Input data:
>>>

import Literature.AlgebraicGeometry.HodgeTheory.HomComplexPushforward
import Literature.AlgebraicGeometry.HodgeTheory.HomComplexUnit
import HarnessLib

/-!
# The unit `𝒪[0] ⟶ 𝓗om•(E•, E•)` along an isomorphism of schemes

Layer `Literature/AlgebraicGeometry/HodgeTheory`; sequel to `HomComplexUnit.lean` (`HomComplex.unit X E a b : 𝒪_X[0] ⟶ 𝓗om•(E•, E•)`,
degree-`0` component `Σ_{i ∈ [-b,-a]} (sheafHomUnit E^{-i} ≫ ι)`) and `HomComplexPushforward.lean` (`homComplexPushforwardIso ε E L :
ε_*• 𝓗om•(E•, L•) ≅ 𝓗om•(ε_*• E•, ε_*• L•)`). For an isomorphism of schemes `ε : Y₀ ≅ Y₁`:

* `map_unitDeg₀_pushforward` — `ε♯ ≫ ε_*(unitDeg₀ E) ≫ (homComplexPushforwardIso).hom_0 = unitDeg₀ (ε_*• E)` (summand by summand:
  `unitPushforwardIso_hom_comp_map_sheafHomUnit` of `PushforwardIsoUnit.lean` and `map_ι_comp_homComplexPushforwardIso_hom_f`);
* **`single_map_unitPushforwardIso_comp_map_unit`** — the chain-map form: `𝒪_{Y₁}[0] ≅ ε_*•(𝒪_{Y₀}[0]) → ε_*• 𝓗om•(E•,E•) ≅
  𝓗om•(ε_*•E•, ε_*•E•)` equals `unit (ε_*• E•)` (Mathlib `singleMapHomologicalComplex`, `from_single_hom_ext`).

Piece (N2) of the cell `pub-hodge-ring2`'s banked support target `HomComplex.IsISemiregularC.of_schemeIso` (the first arrow `Q(unit)` of the
venture HSemireg's `σ_q` along `ε_*`). Bookkeeping along an isomorphism (reading).
References: [BuchweitzFlenner2003] §2, Def. 4.1 (the unit / trace formalism); [Hartshorne1977] II §5 pp. 109–110; [Weibel1994] 2.7.4–2.7.5.
-/

noncomputable section

-- `TopCat.Presheaf`/`Scheme.Modules`/`GradedObject` are not reducible.
set_option backward.isDefEq.respectTransparency false

open CategoryTheory CategoryTheory.Category CategoryTheory.Limits AlgebraicGeometry Opposite
open AlgebraicGeometry.Scheme.Modules

universe u

namespace Literature.AlgebraicGeometry.HodgeTheory

open Literature.AlgebraicGeometry.Modules Literature.Algebra.Homology

variable {Y₀ Y₁ : Scheme.{u}} (ε : Y₀ ≅ Y₁) (E : CochainComplex Y₀.Modules ℤ)

/-- **One unit summand along `ε_*`**: `ε♯ ≫ ε_*(sheafHomUnit E^{-i} ≫ ι_{-i,i}) ≫ (homComplexPushforwardIso).hom_0 = sheafHomUnit (ε_*E^{-i}) ≫ ι'`.
[cite: Hartshorne1977, II §5 pp. 109–110 (the sheaf Hom and direct images f_*; reading: bookkeeping along an isomorphism of schemes)] -/
theorem map_unitSummand_pushforward (i : ℤ) :
    (unitPushforwardIso ε).hom ≫ (pushforward ε.hom).map (HomComplex.unitSummand Y₀ E i) ≫
        (homComplexPushforwardIso ε E E).hom.f 0 =
      HomComplex.unitSummand Y₁ (((pushforward ε.hom).mapHomologicalComplex (ComplexShape.up ℤ)).obj E) i := by
  rw [HomComplex.unitSummand, HomComplex.unitSummand, Functor.map_comp, Category.assoc,
    map_ι_comp_homComplexPushforwardIso_hom_f, ← Category.assoc, ← Category.assoc, Category.assoc (unitPushforwardIso ε).hom,
    unitPushforwardIso_hom_comp_map_sheafHomUnit]
  rfl

/-- **The degree-`0` unit along `ε_*`**: `ε♯ ≫ ε_*(Σ_i unitSummand_i) ≫ (homComplexPushforwardIso).hom_0 = Σ_i unitSummand'_i`.
[cite: BuchweitzFlenner2003, §2 and Def. 4.1 (the unit of the trace formalism; reading: compatible with an isomorphism of the ambient scheme)] -/
theorem map_unitDeg₀_pushforward (a b : ℤ) :
    (unitPushforwardIso ε).hom ≫ (pushforward ε.hom).map (HomComplex.unitDeg₀ Y₀ E a b) ≫
        (homComplexPushforwardIso ε E E).hom.f 0 =
      HomComplex.unitDeg₀ Y₁ (((pushforward ε.hom).mapHomologicalComplex (ComplexShape.up ℤ)).obj E) a b := by
  rw [HomComplex.unitDeg₀, HomComplex.unitDeg₀, Functor.map_sum, Preadditive.sum_comp, Preadditive.comp_sum]
  exact Finset.sum_congr rfl fun i _ => map_unitSummand_pushforward ε E i

variable (a b : ℤ) [E.IsStrictlyGE a] [E.IsStrictlyLE b]

/-- **The unit along an isomorphism of schemes** (chain-map form): the composite
`𝒪_{Y₁}[0] —ε♯[0]→ (ε_*𝒪_{Y₀})[0] ≅ ε_*•(𝒪_{Y₀}[0]) —ε_*•(unit E)→ ε_*• 𝓗om•(E•,E•) ≅ 𝓗om•(ε_*•E•, ε_*•E•)` is `unit (ε_*• E•)`
(both are morphisms out of a single complex; compare degree-`0` components, `map_unitDeg₀_pushforward`).
[cite: BuchweitzFlenner2003, §2 and Def. 4.1 (the unit of the trace formalism; reading: compatible with an isomorphism of the ambient scheme)] -/
theorem single_map_unitPushforwardIso_comp_map_unit :
    (HomologicalComplex.single Y₁.Modules (ComplexShape.up ℤ) 0).map (unitPushforwardIso ε).hom ≫
        (HomologicalComplex.singleMapHomologicalComplex (pushforward ε.hom) (ComplexShape.up ℤ) 0).inv.app (unitModule Y₀) ≫
          ((pushforward ε.hom).mapHomologicalComplex (ComplexShape.up ℤ)).map (HomComplex.unit Y₀ E a b) ≫
            (homComplexPushforwardIso ε E E).hom =
      HomComplex.unit Y₁ (((pushforward ε.hom).mapHomologicalComplex (ComplexShape.up ℤ)).obj E) a b := by
  apply HomologicalComplex.from_single_hom_ext
  rw [HomologicalComplex.comp_f, HomologicalComplex.comp_f, HomologicalComplex.comp_f, HomologicalComplex.single_map_f_self,
    HomologicalComplex.singleMapHomologicalComplex_inv_app_self, Functor.mapHomologicalComplex_map_f, HomComplex.unit,
    HomComplex.unit, HomologicalComplex.mkHomFromSingle_f, HomologicalComplex.mkHomFromSingle_f, Functor.map_comp]
  simp only [Category.assoc, Iso.inv_hom_id_assoc]
  rw [← (pushforward ε.hom).map_comp_assoc, Iso.inv_hom_id, CategoryTheory.Functor.map_id]
  congr 1
  rw [Category.id_comp]
  exact map_unitDeg₀_pushforward ε E a b

end Literature.AlgebraicGeometry.HodgeTheory

end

<<<

Task prompt:
Lines above with the string "variable" need to be found and copied.

Task solution:
variable {Y₀ Y₁ : Scheme.{u}} (ε : Y₀ ≅ Y₁) (E : CochainComplex Y₀.Modules ℤ)
variable (a b : ℤ) [E.IsStrictlyGE a] [E.IsStrictlyLE b]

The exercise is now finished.